_WORK REQUEST_:
Below are records; how many of their lines contain "level"? Give the number and no other words.

========================================================================

import Summits.Parity.GeneralizedHardyLittlewood.Theorems.LiouvilleMADEngineToGHLStubRungLargeAux
import Summits.Parity.GeneralizedHardyLittlewood.Theorems.LiouvilleMADEngineToGHLStubRungAssembly

/-!
# Crux `EngineToGHL` (stmt-Parity-14995, route LiouvilleMAD), line `tuple_ladder`:
# stub `stub_rungLarge` — the large divisors of the opened `Λ(n + hs)` are negligible

The rung of the tuple ladder proves Hardy–Littlewood for `H' ∪ {hs}` from Hardy–Littlewood for
`H'` by opening `Λ(n + hs) = -∑_{d ∣ n+hs} μ(d) log d` against the tuple weight
`F(n) = ∏_{h ∈ H'} Λ(n + h) ≥ 0` and splitting the divisors at `D = ⌊N^{1-δ}⌋`.  This file is the
registered stub `stub_rungLarge`: from the atoms hypothesis `Atoms(H', hs)` (an `ℓ¹`-level of
distribution of `λ(n + hs) F(n)` in progressions to moduli `q ≤ N^{ε₀}`, one residue and one height
per modulus, saving every power of `log N`) there is `δ ∈ (0,1)` (we take `δ = min(ε₀, 1/2)/3`) with
`∑_{n ≤ N} F(n) ∑_{d ∣ n+hs, d > D} μ(d) log d = o(N)`.

Proof.  The fixed-`N` master inequality `abs_sum_mul_sum_divisors_filter_le` of the auxiliary file
(opening `d ↦ e = (n+hs)/d`, squarefree sieve `μ = λ · ∑_{k² ∣ ·} μ(k)`, moduli `q = k² e`, partial
summation for `k ≤ K`, trivial bound for `k > K`) is fed with: the weight bound
`0 ≤ F(n) ≤ log(N + S)^t` (`t = #H'`, `S = hs + ∑ H'`, `Λ ≤ log`); the heights `y_q ≤ N` maximising
the partial sums `|∑_{n ≤ y, q ∣ n+hs} λ(n+hs) F(n)|` (`Finset.exists_max_image`) and the residues
`w_q = q - hs mod q` (`q ∣ n + hs ↔ n ≡ w_q (mod q)`, `dvd_add_iff_modEq` of the assembly stub's
file), so that the atoms
hypothesis at exponent `A = t + 5` bounds `∑_{q ≤ N^{ε₀}} M_q ≤ C N/(log N)^{t+5}`; the cut-off
`K = ⌊(log N)^{t+3}⌋ + 1`; and the level `K² E ≤ ⌊N^{ε₀}⌋` (`E ≤ 2N^δ`, `δ ≤ ε₀/3`,
`(log N)^{2t+6} ≤ N^{ε₀/3}` eventually).  Both resulting terms are `≪ N/log N`. [folklore]
-/

noncomputable section

open Finset Real ArithmeticFunction Filter
open scoped ArithmeticFunction.Moebius

namespace Summit.Parity.GeneralizedHardyLittlewood.Theorems.EngineToGHL.TupleLadder

open Literature.NumberTheory.LFunctions.SelbergDelange.DivisorBounds (log_natCast_mono)

/-- Numerics of the main range `k ≤ K`: `2 L₁ K Σ ≤ ε N/2` once `L₁ ≤ 2ℓ`, `0 ≤ K ≤ 2ℓ^{t+3}`,
`0 ≤ Σ ≤ C N/ℓ^{t+5}` and `ℓ ≥ 16 C/ε` (`ℓ = log N ≥ 1`; no sign condition on `C`). [folklore] -/
theorem main_range_numerics {ℓ L₁ K SM C ε N : ℝ} {t : ℕ} (hℓ : 1 ≤ ℓ) (hε : 0 < ε) (hN : 0 ≤ N)
    (hL₁ : L₁ ≤ 2 * ℓ) (hK0 : 0 ≤ K) (hK : K ≤ 2 * ℓ ^ (t + 3))
    (hSM0 : 0 ≤ SM) (hSM : SM ≤ C * N / ℓ ^ (t + 5)) (hlog : 16 * C / ε ≤ ℓ) :
    2 * L₁ * K * SM ≤ ε * N / 2 := by
  have hℓ0 : 0 < ℓ := by linarith
  have h16 : 16 * C ≤ ℓ * ε := (div_le_iff₀ hε).mp hlog
  calc 2 * L₁ * K * SM ≤ 2 * (2 * ℓ) * (2 * ℓ ^ (t + 3)) * (C * N / ℓ ^ (t + 5)) := by gcongr
    _ = 8 * C * N / ℓ := by
        field_simp
        ring
    _ ≤ ε * N / 2 := by
        rw [div_le_iff₀ hℓ0]
        nlinarith [mul_le_mul_of_nonneg_right h16 hN]

/-- Numerics of the tail `k > K`: `L₂^t L₁ A (1 + G) · 2/(K+1) ≤ ε N/2` once `L₁, L₂, G ≤ 2ℓ`,
`A ≤ 2N`, `K > ℓ^{t+3}` and `ℓ ≥ 2^{t+6}/ε` (`ℓ = log N ≥ 1`). [folklore] -/
theorem tail_numerics {ℓ L₁ L₂ A G K ε N : ℝ} {t : ℕ} (hℓ : 1 ≤ ℓ) (hε : 0 < ε) (hN : 0 ≤ N)
    (hL₁0 : 0 ≤ L₁) (hL₁ : L₁ ≤ 2 * ℓ) (hL₂0 : 0 ≤ L₂) (hL₂ : L₂ ≤ 2 * ℓ) (hA0 : 0 ≤ A)
    (hA : A ≤ 2 * N) (hG0 : 0 ≤ G) (hG : G ≤ 2 * ℓ) (hK : ℓ ^ (t + 3) < K)
    (hlog : (2 : ℝ) ^ (t + 6) / ε ≤ ℓ) :
    L₂ ^ t * L₁ * A * (1 + G) * (2 / (K + 1)) ≤ ε * N / 2 := by
  have hℓ0 : 0 < ℓ := by linarith
  have h64 : 2 ^ t * 64 ≤ ℓ * ε := by
    have h := (div_le_iff₀ hε).mp hlog
    rw [pow_add] at h
    norm_num at h
    exact h
  have hK0 : 0 < K := (pow_pos hℓ0 _).trans hK
  have hK1 : ℓ ^ (t + 3) ≤ K + 1 := by linarith
  have hG3 : 1 + G ≤ 3 * ℓ := by linarith
  calc L₂ ^ t * L₁ * A * (1 + G) * (2 / (K + 1))
      ≤ (2 * ℓ) ^ t * (2 * ℓ) * (2 * N) * (3 * ℓ) * (2 / ℓ ^ (t + 3)) := by gcongr
    _ = 24 * 2 ^ t * N / ℓ := by
        field_simp
        ring
    _ ≤ ε * N / 2 := by
        rw [div_le_iff₀ hℓ0]
        nlinarith [mul_le_mul_of_nonneg_right h64 hN, mul_nonneg (pow_nonneg zero_le_two t) hN]

/-- **`stub_rungLarge`** (registered stub of the line `tuple_ladder`, crux stmt-Parity-14995).  From
the atoms hypothesis `Atoms(H', hs)`: `∃ ε₀ > 0 ∀ A > 0 ∃ C N₀ ∀ N ≥ N₀ ∀ w y, (∀ q, y q ≤ N) →
∑_{q ≤ ⌊N^{ε₀}⌋} |∑_{n ≤ y q, n ≡ w q (q)} λ(n+hs) ∏_{h' ∈ H'} Λ(n+h')| ≤ C N/(log N)^A`, there is
`δ ∈ (0, 1)` such that for every `ε > 0`, eventually in `N`,
`|∑_{n ≤ N} (∏_{h ∈ H'} Λ(n+h)) ∑_{d ∣ n+hs, d > ⌊N^{1-δ}⌋} μ(d) log d| ≤ ε N`. [folklore] -/
theorem stub_rungLarge : ∀ (H' : Finset ℕ) (hs : ℕ), (∃ ε₀ : ℝ, 0 < ε₀ ∧ ∀ A : ℝ, 0 < A → ∃ C : ℝ, ∃ N₀ : ℕ, ∀ N : ℕ, N₀ ≤ N → ∀ w y : ℕ → ℕ, (∀ q, y q ≤ N) → (∑ q ∈ Finset.Icc 1 ⌊(N : ℝ) ^ ε₀⌋₊, |∑ n ∈ (Finset.Icc 1 (y q)).filter (fun n : ℕ => n ≡ w q [MOD q]), (ArithmeticFunction.liouville (n + hs) : ℝ) * ∏ h' ∈ H', ArithmeticFunction.vonMangoldt (n + h')|) ≤ C * N / Real.log N ^ A) → (∃ δ : ℝ, 0 < δ ∧ δ < 1 ∧ ∀ ε : ℝ, 0 < ε → ∃ N₀ : ℕ, ∀ N : ℕ, N₀ ≤ N → |∑ n ∈ Finset.Icc 1 N, (∏ h ∈ H', ArithmeticFunction.vonMangoldt (n + h)) * ∑ d ∈ (n + hs).divisors.filter (fun d : ℕ => ⌊(N : ℝ) ^ (1 - δ)⌋₊ < d), (ArithmeticFunction.moebius d : ℝ) * Real.log d| ≤ ε * N) := by
  intro H' hs hAt
  obtain ⟨ε₀, hε₀, hAt⟩ := hAt
  -- The parameters `t = #H'`, `δ = min(ε₀, 1/2)/3`, `S = hs + ∑ H'`.
  set t : ℕ := H'.card with ht
  set δ : ℝ := min ε₀ (1 / 2) / 3 with hδ
  have hmin0 : 0 < min ε₀ (1 / 2) := lt_min hε₀ (by norm_num)
  have hminl : min ε₀ (1 / 2) ≤ ε₀ := min_le_left _ _
  have hminr : min ε₀ (1 / 2) ≤ 1 / 2 := min_le_right _ _
  have hδ0 : 0 < δ := by positivity
  have hδ1 : δ < 1 := by rw [hδ]; linarith
  have hδε : δ ≤ ε₀ / 3 := by rw [hδ]; linarith
  refine ⟨δ, hδ0, hδ1, fun ε hε => ?_⟩
  obtain ⟨C, N₁, hC⟩ := hAt ((t : ℝ) + 5) (by positivity)
  set S : ℕ := hs + ∑ h ∈ H', h with hS
  -- Eventual conditions on `N`.
  have hlogT : Tendsto (fun N : ℕ => Real.log (N : ℝ)) atTop atTop :=
    Real.tendsto_log_atTop.comp tendsto_natCast_atTop_atTop
  have hpowT : Tendsto (fun N : ℕ => (N : ℝ) ^ (ε₀ / 3)) atTop atTop :=
    (tendsto_rpow_atTop (by positivity)).comp tendsto_natCast_atTop_atTop
  have hlo : ∀ᶠ N : ℕ in atTop, Real.log (N : ℝ) ^ (2 * t + 6) ≤ (N : ℝ) ^ (ε₀ / 3) := by
    have h := ((isLittleO_log_rpow_rpow_atTop ((2 * t + 6 : ℕ) : ℝ)
      (by positivity : 0 < ε₀ / 3)).comp_tendsto tendsto_natCast_atTop_atTop).eventuallyLE
    filter_upwards [h] with N hN
    simp only [Function.comp, Real.rpow_natCast, Real.norm_eq_abs] at hN
    rwa [abs_of_nonneg (pow_nonneg (Real.log_natCast_nonneg N) _),
      abs_of_nonneg (Real.rpow_nonneg (Nat.cast_nonneg N) _)] at hN
  have hev : ∀ᶠ N : ℕ in atTop, N₁ ≤ N ∧ S ≤ N ∧ 3 ≤ N ∧ 16 * C / ε ≤ Real.log (N : ℝ) ∧
      (2 : ℝ) ^ (t + 6) / ε ≤ Real.log (N : ℝ) ∧ Real.log (N : ℝ) ^ (2 * t + 6) ≤ (N : ℝ) ^ (ε₀ / 3) ∧
      (9 : ℝ) ≤ (N : ℝ) ^ (ε₀ / 3) := by
    filter_upwards [eventually_ge_atTop N₁, eventually_ge_atTop S, eventually_ge_atTop 3,
      hlogT.eventually_ge_atTop (16 * C / ε), hlogT.eventually_ge_atTop ((2 : ℝ) ^ (t + 6) / ε),
      hlo, hpowT.eventually_ge_atTop 9] with N h1 h2 h3 h4 h5 h6 h7
    exact ⟨h1, h2, h3, h4, h5, h6, h7⟩
  obtain ⟨N₀, hN₀⟩ := eventually_atTop.mp hev
  refine ⟨N₀, fun N hN => ?_⟩
  obtain ⟨hNN₁, hSN, hN3, hlogC, hlog2, hloN, h9⟩ := hN₀ N hN
  -- From here on `N` is fixed.  The partial sums `P q y = ∑_{n ≤ y, q ∣ n+hs} λ(n+hs) F(n)`,
  -- the maximising heights `y q ≤ N`, and the atoms hypothesis at the residues `q - hs % q`.
  obtain ⟨P, hP⟩ : ∃ P : ℕ → ℕ → ℝ, ∀ q y, P q y = ∑ n ∈ (Icc 1 y).filter (fun n => q ∣ n + hs),
      (liouville (n + hs) : ℝ) * ∏ h ∈ H', Λ (n + h) := ⟨_, fun _ _ => rfl⟩
  have hy : ∀ q : ℕ, ∃ y₀ ∈ range (N + 1), ∀ y' ∈ range (N + 1), |P q y'| ≤ |P q y₀| :=
    fun q => exists_max_image _ _ ⟨0, by simp⟩
  choose y hyr hymax using hy
  have hyN : ∀ q, y q ≤ N := fun q => Nat.lt_succ_iff.mp (mem_range.mp (hyr q))
  have hMq : ∀ q, ∀ y' ≤ N, |∑ n ∈ (Icc 1 y').filter (fun n => q ∣ n + hs),
      (liouville (n + hs) : ℝ) * ∏ h ∈ H', Λ (n + h)| ≤ |P q (y q)| := by
    intro q y' hy'
    rw [← hP q y']
    exact hymax q y' (mem_range.mpr (Nat.lt_succ_of_le hy'))
  have hAtN := hC N hNN₁ (fun q => q - hs % q) y hyN
  rw [show ((t : ℝ) + 5) = ((t + 5 : ℕ) : ℝ) by push_cast; ring, Real.rpow_natCast] at hAtN
  -- Notation: `ℓ = log N`, `D = ⌊N^{1-δ}⌋`, `Q = ⌊N^{ε₀}⌋`, `K = ⌊ℓ^{t+3}⌋ + 1`.
  set ℓ : ℝ := Real.log (N : ℝ) with hℓ
  set D : ℕ := ⌊(N : ℝ) ^ (1 - δ)⌋₊ with hD
  set Q : ℕ := ⌊(N : ℝ) ^ ε₀⌋₊ with hQ
  set K : ℕ := ⌊ℓ ^ (t + 3)⌋₊ + 1 with hK
  have hN0 : (0 : ℝ) < N := by exact_mod_cast (show 0 < N by omega)
  have hN1 : (1 : ℝ) ≤ N := by exact_mod_cast (show 1 ≤ N by omega)
  have hℓ1 : 1 ≤ ℓ :=
    Literature.NumberTheory.LFunctions.LiouvilleSum.one_le_log (by exact_mod_cast hN3)
  have hNN : N + S ≤ N * N := (show N + S ≤ 2 * N by omega).trans (Nat.mul_le_mul_right N (by omega))
  have hlogNN : Real.log ((N * N : ℕ) : ℝ) = 2 * ℓ := by
    rw [Nat.cast_mul, Real.log_mul hN0.ne' hN0.ne', two_mul]
  have hL₂ : Real.log ((N + S : ℕ) : ℝ) ≤ 2 * ℓ := (log_natCast_mono hNN).trans hlogNN.le
  have hhsNN : N + hs ≤ N * N := le_trans (by omega) hNN
  have hL₁ : Real.log ((N + hs : ℕ) : ℝ) ≤ 2 * ℓ := (log_natCast_mono hhsNN).trans hlogNN.le
  have hlogE : Real.log (((N + hs) / (D + 1) : ℕ) : ℝ) ≤ 2 * ℓ :=
    (log_natCast_mono ((Nat.div_le_self _ _).trans hhsNN)).trans hlogNN.le
  have hA : ((N + hs : ℕ) : ℝ) ≤ 2 * N := by exact_mod_cast (show N + hs ≤ 2 * N by omega)
  -- The cut-off `K`.
  have hℓpow : 1 ≤ ℓ ^ (t + 3) := one_le_pow₀ hℓ1
  have hKle : (K : ℝ) ≤ 2 * ℓ ^ (t + 3) := by
    rw [hK]
    push_cast
    have := Nat.floor_le (show 0 ≤ ℓ ^ (t + 3) by positivity)
    linarith
  have hKgt : ℓ ^ (t + 3) < (K : ℝ) := by
    rw [hK]
    push_cast
    exact Nat.lt_floor_add_one _
  -- The weight bound `0 ≤ F(n) ≤ log(N+S)^t` on `[1, N]`, `F(n) = ∏_{h ∈ H'} Λ(n+h)`.
  have hFb : ∀ n ∈ Icc 1 N, |∏ h ∈ H', Λ (n + h)| ≤ Real.log ((N + S : ℕ) : ℝ) ^ t := by
    intro n hn
    rw [mem_Icc] at hn
    have hFn0 : 0 ≤ ∏ h ∈ H', Λ (n + h) := prod_nonneg fun h _ => vonMangoldt_nonneg
    rw [abs_of_nonneg hFn0, ht, ← Finset.prod_const]
    refine Finset.prod_le_prod (fun h _ => vonMangoldt_nonneg) fun h hh => ?_
    have hhS : h ≤ ∑ x ∈ H', x := Finset.single_le_sum (fun i _ => Nat.zero_le i) hh
    calc Λ (n + h) ≤ Real.log ((n + h : ℕ) : ℝ) := vonMangoldt_le_log
      _ ≤ Real.log ((N + S : ℕ) : ℝ) := log_natCast_mono (by omega)
  -- The atoms bound `∑_{q ≤ Q} M_q ≤ C N / ℓ^{t+5}`, `M_q = |P q (y q)|`.
  have hSM : ∑ q ∈ Icc 1 Q, |P q (y q)| ≤ C * N / ℓ ^ (t + 5) := by
    have h1 : ∑ q ∈ Icc 1 Q, |P q (y q)| = ∑ q ∈ Icc 1 Q, |∑ n ∈ (Icc 1 (y q)).filter
        (fun n : ℕ => n ≡ q - hs % q [MOD q]), (liouville (n + hs) : ℝ) * ∏ h' ∈ H', Λ (n + h')| := by
      refine sum_congr rfl fun q hq => ?_
      rw [mem_Icc] at hq
      rw [hP, Finset.filter_congr (fun n _ => dvd_add_iff_modEq (d := q) (by omega) n hs)]
    rw [h1]
    exact hAtN
  -- The level `K² E ≤ Q`, `E = (N+hs)/(D+1) ≤ 2 N^δ`.
  have hEle : (((N + hs) / (D + 1) : ℕ) : ℝ) ≤ 2 * (N : ℝ) ^ δ := by
    have hD1 : (N : ℝ) ^ (1 - δ) < (D : ℝ) + 1 := Nat.lt_floor_add_one _
    have hpos : 0 < (N : ℝ) ^ (1 - δ) := Real.rpow_pos_of_pos hN0 _
    calc (((N + hs) / (D + 1) : ℕ) : ℝ) ≤ ((N + hs : ℕ) : ℝ) / ((D + 1 : ℕ) : ℝ) := Nat.cast_div_le
      _ ≤ (2 * N) / (N : ℝ) ^ (1 - δ) := by
          rw [Nat.cast_add_one]
          exact div_le_div₀ (by positivity) hA hpos hD1.le
      _ = 2 * (N : ℝ) ^ δ := by
          rw [div_eq_iff hpos.ne', mul_assoc, ← Real.rpow_add hN0]
          simp
  have hKQ : K ^ 2 * ((N + hs) / (D + 1)) ≤ Q := by
    have h1 : ((K ^ 2 * ((N + hs) / (D + 1)) : ℕ) : ℝ)
        ≤ 8 * ((N : ℝ) ^ (ε₀ / 3) * (N : ℝ) ^ (ε₀ / 3)) := by
      push_cast
      calc (K : ℝ) ^ 2 * (((N + hs) / (D + 1) : ℕ) : ℝ)
          ≤ (2 * ℓ ^ (t + 3)) ^ 2 * (2 * (N : ℝ) ^ δ) := by gcongr
        _ = 8 * (ℓ ^ (2 * t + 6) * (N : ℝ) ^ δ) := by ring
        _ ≤ 8 * ((N : ℝ) ^ (ε₀ / 3) * (N : ℝ) ^ (ε₀ / 3)) := by gcongr
    have h2 : 8 * ((N : ℝ) ^ (ε₀ / 3) * (N : ℝ) ^ (ε₀ / 3)) ≤ (N : ℝ) ^ ε₀ - 1 := by
      have h3 : (N : ℝ) ^ ε₀ = (N : ℝ) ^ (ε₀ / 3) * ((N : ℝ) ^ (ε₀ / 3) * (N : ℝ) ^ (ε₀ / 3)) := by
        rw [← Real.rpow_add hN0, ← Real.rpow_add hN0]
        congr 1
        ring
      have h4 : 1 ≤ (N : ℝ) ^ (ε₀ / 3) * (N : ℝ) ^ (ε₀ / 3) :=
        one_le_mul_of_one_le_of_one_le (Real.one_le_rpow hN1 (by positivity))
          (Real.one_le_rpow hN1 (by positivity))
      rw [h3]
      nlinarith [mul_le_mul_of_nonneg_right h9 (zero_le_one.trans h4)]
    have h5 : (N : ℝ) ^ ε₀ < (Q : ℝ) + 1 := Nat.lt_floor_add_one _
    have h6 : ((K ^ 2 * ((N + hs) / (D + 1)) : ℕ) : ℝ) < (Q : ℝ) := by linarith
    exact_mod_cast h6.le
  -- The master inequality and the numerics.
  have hmaster := abs_sum_mul_sum_divisors_filter_le (fun n => ∏ h ∈ H', Λ (n + h)) N hs D K Q
    (Real.log ((N + S : ℕ) : ℝ) ^ t) (fun q => |P q (y q)|)
    (pow_nonneg (Real.log_natCast_nonneg _) t) hFb hMq hKQ
  refine hmaster.trans ?_
  calc _ ≤ ε * N / 2 + ε * N / 2 :=
        add_le_add
          (main_range_numerics hℓ1 hε hN0.le hL₁ (Nat.cast_nonneg K) hKle
            (sum_nonneg fun q _ => abs_nonneg _) hSM hlogC)
          (tail_numerics hℓ1 hε hN0.le (Real.log_natCast_nonneg _) hL₁ (Real.log_natCast_nonneg _)
            hL₂ (Nat.cast_nonneg _) hA (Real.log_natCast_nonneg _) hlogE hKgt hlog2)
    _ = ε * N := by ring

end Summit.Parity.GeneralizedHardyLittlewood.Theorems.EngineToGHL.TupleLadder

========================================================================

_PROBLEM SOLUTION_:
3